William Rigley

Personal information
- Born: 24 March 1852 Eastwood, Nottinghamshire, England
- Died: 15 April 1897 (aged 45) Nottingham, England
- Batting: Right-handed
- Bowling: Right-arm medium

Domestic team information
- 1873–1882: Derbyshire
- 1893–1894: Players of United States of America
- FC debut: 22 August 1873 Derbyshire v Lancashire
- Last FC: 14 September 1894 Players of USA v Gentlemen of Philadelphia

Career statistics
| Competition | First-class |
| Matches | 66 |
| Runs scored | 1510 |
| Batting average | 12.58 |
| 100s/50s | 0/5 |
| Top score | 69 |
| Balls bowled | 69 |
| Wickets | 5 |
| Bowling average | 8.00 |
| 5 wickets in innings | 0 |
| 10 wickets in match | 0 |
| Best bowling | 2/10 |
| Catches/stumpings | 25/– |
- Source: CricketArchive, 17 December 2010

= William Rigley =

English cricketer

William Rigley (24 March 1852 – 15 April 1897) was an English cricketer who played for Derbyshire between 1873 and 1882.

Rigley was born in Eastwood, Nottinghamshire, the son of John Rigley and his wife Ann. His father was a blacksmith and moved to Somercotes, Derbyshire. Rigley also became a blacksmith. He made his cricketing debut for Derbyshire in the 1873 season against Lancashire when he achieved his best bowling performance of 2 wickets for 10 runs. He played a non-first-class match against Nottinghamshire.

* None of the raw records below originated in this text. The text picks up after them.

import Literature.NumberTheory.EllipticCurves.HondaStrongIsomorphismAllPrimesProofs
import Literature.NumberTheory.EllipticCurves.HondaStrongIsomorphismMultiplicativeProofs
import Literature.NumberTheory.EllipticCurves.CuspidalReductionInfiniteHeightProofs
import Literature.NumberTheory.EllipticCurves.SigmaSqDivisionOfThetaProofs
import Literature.NumberTheory.EllipticCurves.FormalLogExpBaseChangeProofs
import Literature.NumberTheory.EllipticCurves.FormalGroupLaurentPoints
import Literature.NumberTheory.EllipticCurves.PadicFormalLogOrder
import Summits.BirchSwinnertonDyer.BirchSwinnertonDyer.Theorems.EisensteinDepletionAtTwoStarOptBNSFFormalSqrtAtTwo
import HarnessLib

/-!
# Integrality of the formal modular-parametrisation parameter (line `nsf`, crux `StarOptBNSF`, stmt-BirchSwinnertonDyer-27047)

**The arithmetic half of stub S2 of line `nsf` (route A″), CLOSED from the tree's Honda theorems at EVERY prime.**
For a globally minimal elliptic `W/ℚ` with `L`-series coefficients `aₙ = aₙ(W)` (Mathlib `WeierstrassCurve.LFunction`)
put `ℓ(q) = Σₙ aₙ qⁿ/n ∈ ℚ⟦q⟧` and, for an integer `c`, `Z_c := exp_W(c·ℓ) ∈ ℚ⟦q⟧` (`exp_W = formalExp`, the formal
exponential of AEC IV.5).  Then **`Z_c ∈ ℤ⟦q⟧`** (`exists_int_coeff_formalExp_subst_lSeriesLog`).

Along the `X₁(N)`-parametrisation `τ ↦ (℘_{L₁}(c₁u_f(τ)) − b₂/12, …)` of the lattice-optimal curve (`L₁ = c₁Λ₁(f)`, `c₁ ∈ ℤ`),
the local parameter `−x/y` has the expansion `Z_{c₁}(q)` (`u_f = Σ aₙqⁿ/n`, tree `hasSum_eichlerIntegral`; the Taylor series
of `−x/y` along the uniformisation is `exp_W`, tree `taylor_localParam_eq_formalExp`) — that analytic identification is the
other half of S2 and stays with the analytic stub.  THIS file is pure arithmetic: for every prime `p`, Honda's theorem
(1968 Thm. 5 / 1970 Thm. 9) — in the tree for good `p` (`exists_padicInt_formalLog_subst_eq_lSeriesLog'`), multiplicative `p`
(`…_of_dvd_of_not_dvd`) and additive `p` (`…_of_dvd_of_dvd`, `p = 2, 3` included) — writes `ℓ = log_W(ψ)` with
`ψ ∈ qℤ_p⟦q⟧`, so `Z_c = exp_W(c·log_W ψ) = [c]_W(ψ)` (`[−c] = [c] ∘ i`) is `p`-integral (`formalExp_subst_nsmul_formalLog`,
`isPadicInt_formalMul`, `isPadicInt_formalNeg`); a rational number integral at every prime is an integer.
BSD is not proved by this file; nothing here reads `r_an`.
-/

set_option linter.dupNamespace false
set_option autoImplicit false

noncomputable section

open PowerSeries
open Literature.NumberTheory.EllipticCurves

namespace Summit.BirchSwinnertonDyer.BirchSwinnertonDyer.Theorems.DepletionAtTwo.ParamIntegral

/-- **Honda at every prime** (assembly of the tree's three cases): for a globally minimal elliptic `W/ℚ` and ANY prime `p`
there is `ψ ∈ qℤ_p⟦q⟧` with `log_W(ψ) = Σ aₙ(W) qⁿ/n`. [cite: Honda1970, Thm. 9] [cite: Honda1968, Thm. 5] -/
theorem exists_hondaWitness (W : WeierstrassCurve ℚ) [W.IsElliptic] [W.IsGloballyMinimal] (p : ℕ) [Fact p.Prime] :
    ∃ ψ : ℚ_[p]⟦X⟧, constantCoeff ψ = 0 ∧ (∀ n, ‖coeff n ψ‖ ≤ 1) ∧
      (W.map (algebraMap ℚ ℚ_[p])).formalLog.subst ψ =
        PowerSeries.mk fun k ↦ ((W.LFunction k : ℤ) : ℚ_[p]) / k := by
  by_cases hΔ : (p : ℤ) ∣ WeierstrassCurve.minimalDiscriminantInt W
  · by_cases hc4 : (p : ℤ) ∣ (WeierstrassCurve.integralModelInt W).c₄
    · exact W.exists_padicInt_formalLog_subst_eq_lSeriesLog_of_dvd_of_dvd hΔ hc4
    · exact W.exists_padicInt_formalLog_subst_eq_lSeriesLog_of_dvd_of_not_dvd hΔ hc4
  · exact W.exists_padicInt_formalLog_subst_eq_lSeriesLog' hΔ

/-- `p`-integrality of `exp_W(c·ℓ)` over `ℚ_p`, `c ∈ ℤ`, from a Honda witness `ℓ = log_W(ψ)`:
`exp_W(c·log_W ψ) = [c](ψ)` for `c ≥ 0` and `= [−c](i(ψ))` for `c < 0`. [Silverman AEC IV.2.3, IV.5.5] [folklore] -/
theorem isPadicInt_formalExp_subst_zsmul {p : ℕ} [Fact p.Prime] (V : WeierstrassCurve ℚ_[p]) [V.IsIntegral ℤ_[p]]
    {ψ : ℚ_[p]⟦X⟧} (hψ0 : constantCoeff ψ = 0) (hψ : IsPadicInt ψ) (c : ℤ) :
    IsPadicInt (V.formalExp.subst ((c : ℚ_[p]) • V.formalLog.subst ψ)) := by
  have hψs : HasSubst ψ := HasSubst.of_constantCoeff_zero' hψ0
  have hlogs : HasSubst V.formalLog := WeierstrassCurve.hasSubst_formalLog V
  -- `c = m` or `c = -m`
  obtain ⟨m, hm | hm⟩ := Int.eq_nat_or_neg c
  · -- `exp(m • log ψ) = [m](ψ)`
    have hsm : ((c : ℚ_[p]) • V.formalLog.subst ψ) = (m • V.formalLog).subst ψ := by
      rw [hm, Int.cast_natCast, Nat.cast_smul_eq_nsmul, ← coe_substAlgHom hψs, map_nsmul]
    have hms : HasSubst (m • V.formalLog) :=
      HasSubst.of_constantCoeff_zero' (by rw [map_nsmul, WeierstrassCurve.constantCoeff_formalLog, nsmul_zero])
    rw [hsm, ← subst_comp_subst_apply hms hψs, WeierstrassCurve.formalExp_subst_nsmul_formalLog]
    exact (V.isPadicInt_formalMul m).powerSeries_subst hψ hψs
  · -- `exp(-m • log ψ) = [m](i ψ)`
    set ψ' : ℚ_[p]⟦X⟧ := V.formalNeg.subst ψ with hψ'
    have hψ'0 : constantCoeff ψ' = 0 := V.constantCoeff_formalNeg_subst hψ0
    have hψ's : HasSubst ψ' := HasSubst.of_constantCoeff_zero' hψ'0
    have hψ'i : IsPadicInt ψ' := V.isPadicInt_formalNeg.powerSeries_subst hψ hψs
    have hnegs : HasSubst V.formalNeg := HasSubst.of_constantCoeff_zero' V.constantCoeff_formalNeg
    have hms : HasSubst (m • V.formalLog) :=
      HasSubst.of_constantCoeff_zero' (by rw [map_nsmul, WeierstrassCurve.constantCoeff_formalLog, nsmul_zero])
    have h1 : (m • V.formalLog).subst V.formalNeg = m • (-V.formalLog) := by
      rw [← V.formalLog_subst_formalNeg, ← coe_substAlgHom hnegs, map_nsmul]
    have h2 : (m • (-V.formalLog)).subst ψ = m • -(V.formalLog.subst ψ) := by
      rw [← coe_substAlgHom hψs, map_nsmul, map_neg]
    have hsm : ((c : ℚ_[p]) • V.formalLog.subst ψ) = (m • V.formalLog).subst ψ' := by
      rw [hm, Int.cast_neg, Int.cast_natCast, neg_smul, Nat.cast_smul_eq_nsmul, hψ',
        ← subst_comp_subst_apply hnegs hψs, h1, h2, smul_neg]
    rw [hsm, ← subst_comp_subst_apply hms hψ's, WeierstrassCurve.formalExp_subst_nsmul_formalLog]
    exact (V.isPadicInt_formalMul m).powerSeries_subst hψ'i hψ's

/-- **`exp_W(c·Σ aₙqⁿ/n) ∈ ℤ⟦q⟧`** for a globally minimal elliptic `W/ℚ` and `c ∈ ℤ` — the arithmetic half of stub S2
(`stub_paramIntegral`) of line `nsf`. [cite: Honda1970, Thm. 9] [cite: SilvermanAEC2009, IV.5.5] -/
theorem exists_int_coeff_formalExp_subst_lSeriesLog (W : WeierstrassCurve ℚ) [W.IsElliptic] [W.IsGloballyMinimal]
    (c : ℤ) (n : ℕ) : ∃ k : ℤ,
      coeff n (W.formalExp.subst
        ((c : ℚ) • (PowerSeries.mk fun j : ℕ ↦ ((W.LFunction j : ℤ) : ℚ) / j))) = (k : ℚ) := by
  set ℓ : ℚ⟦X⟧ := PowerSeries.mk fun j : ℕ ↦ ((W.LFunction j : ℤ) : ℚ) / j with hℓ
  set Z : ℚ⟦X⟧ := W.formalExp.subst ((c : ℚ) • ℓ) with hZ
  have hℓ0 : constantCoeff ℓ = 0 := by
    rw [← coeff_zero_eq_constantCoeff_apply, hℓ, coeff_mk, Nat.cast_zero, div_zero]
  have hcℓ0 : constantCoeff ((c : ℚ) • ℓ) = 0 := by rw [smul_eq_C_mul, map_mul, hℓ0, mul_zero]
  have hcℓs : HasSubst ((c : ℚ) • ℓ) := HasSubst.of_constantCoeff_zero' hcℓ0
  -- integral at every prime
  obtain ⟨k, hk⟩ := Summit.BirchSwinnertonDyer.BirchSwinnertonDyer.Theorems.DepletionAtTwo.FormalSqrt.exists_int_of_forall_norm_le_one
    (coeff n Z) (fun p _ ↦ by
      set φ : ℚ →+* ℚ_[p] := algebraMap ℚ ℚ_[p] with hφ
      haveI : (W.map φ).IsIntegral ℤ_[p] := by
        rw [hφ]
        change (W.baseChange ℚ_[p]).IsIntegral ℤ_[p]
        infer_instance
      obtain ⟨ψ, hψ0, hψi, hψ⟩ := exists_hondaWitness W p
      have hψi' : IsPadicInt ψ := isPadicInt_iff_coeff.mpr hψi
      -- `map φ Z = exp_{W ⊗ ℚ_p}(c • ℓ_p)` and `ℓ_p = log(ψ)`
      have hmapℓ : PowerSeries.map φ ((c : ℚ) • ℓ) = (c : ℚ_[p]) • (W.map φ).formalLog.subst ψ := by
        rw [hψ]
        ext j
        rw [coeff_map, coeff_smul, coeff_smul, hℓ, coeff_mk, coeff_mk, smul_eq_mul, smul_eq_mul, map_mul,
          map_intCast, map_div₀, map_natCast, map_intCast]
      have hmapZ : PowerSeries.map φ Z = (W.map φ).formalExp.subst ((c : ℚ_[p]) • (W.map φ).formalLog.subst ψ) := by
        rw [hZ, ← hmapℓ, ← W.map_formalExp φ]
        exact PowerSeries.map_subst hcℓs W.formalExp
      have hint := isPadicInt_formalExp_subst_zsmul (W.map φ) hψ0 hψi' c
      rw [← hmapZ] at hint
      have := isPadicInt_iff_coeff.mp hint n
      rw [coeff_map] at this
      simpa [hφ] using this)
  exact ⟨k, hk.symm⟩

/-- **Stub S2a of line `nsf` (v16), registered signature.** -/
theorem stub_paramIntegralFormal :
    ∀ (W : WeierstrassCurve ℚ) [W.IsElliptic] [W.IsGloballyMinimal] (c : ℤ) (n : ℕ), ∃ k : ℤ,
      PowerSeries.coeff n (W.formalExp.subst
        ((c : ℚ) • (PowerSeries.mk fun j : ℕ ↦ ((W.LFunction j : ℤ) : ℚ) / j))) = (k : ℚ) :=
  fun W _ _ c n ↦ exists_int_coeff_formalExp_subst_lSeriesLog W c n

end Summit.BirchSwinnertonDyer.BirchSwinnertonDyer.Theorems.DepletionAtTwo.ParamIntegral

end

In the 1874 season he only played non-first-class matches for Derbyshire against Nottinghamshire, Yorkshire and United South of England. He also played for Colts of England against MCC. He began playing regularly for Derbyshire in the 1875 season playing four games in that year and four in the 1876 season when he achieved the top batting average of 22.4. In the 1877 season he played all nine first-class matches for the club. In the 1878 season he played all twelve first-class matches for the club and one other and made his top score of 69 against Lancashire. Rigley also played two first-class matches for Players against the Australians in a promotional tour of England during 1878 and another miscellaneous match against the Australians for Hull He played a lacklustre season in all matches for Derbyshire in the 1879 season but played several other games including two for London Counties and one for United North of England in 1879. In the 1880 season his form recovered and he made 65 against Sussex. He also played in an extra scratch Derbyshire team against the Australians again in 1880 and played for Players of the North in a first-class match. He played a full season in the 1881 season and in his final 1882 season played four matches. Rigley was a right-handed batsman who played 108 innings in 58 first-class matches for Derbyshire with a top score of 69 and an average of 12.24. For Derbyshire he took 3 wickets with an average of 10.00 and a best performance of 2–10

In 1881, Rigley was living with his family at Somercotes where he was an engine-smith. After his retirement from the Derbyshire team, he became a first-class umpire, and umpired for three seasons until 1884. In 1893/94 he took part in a tour of America, playing for the Players of America and bowled 13 balls to take 2 wickets for 10 runs in one match.

In all first-class games he played 121 innings in 66 matches. He was an occasional right-arm medium-pace bowler and took a total of five wickets.

At one time he coached cricket at Wellington College.

Rigley died in Nottingham at the age of 45.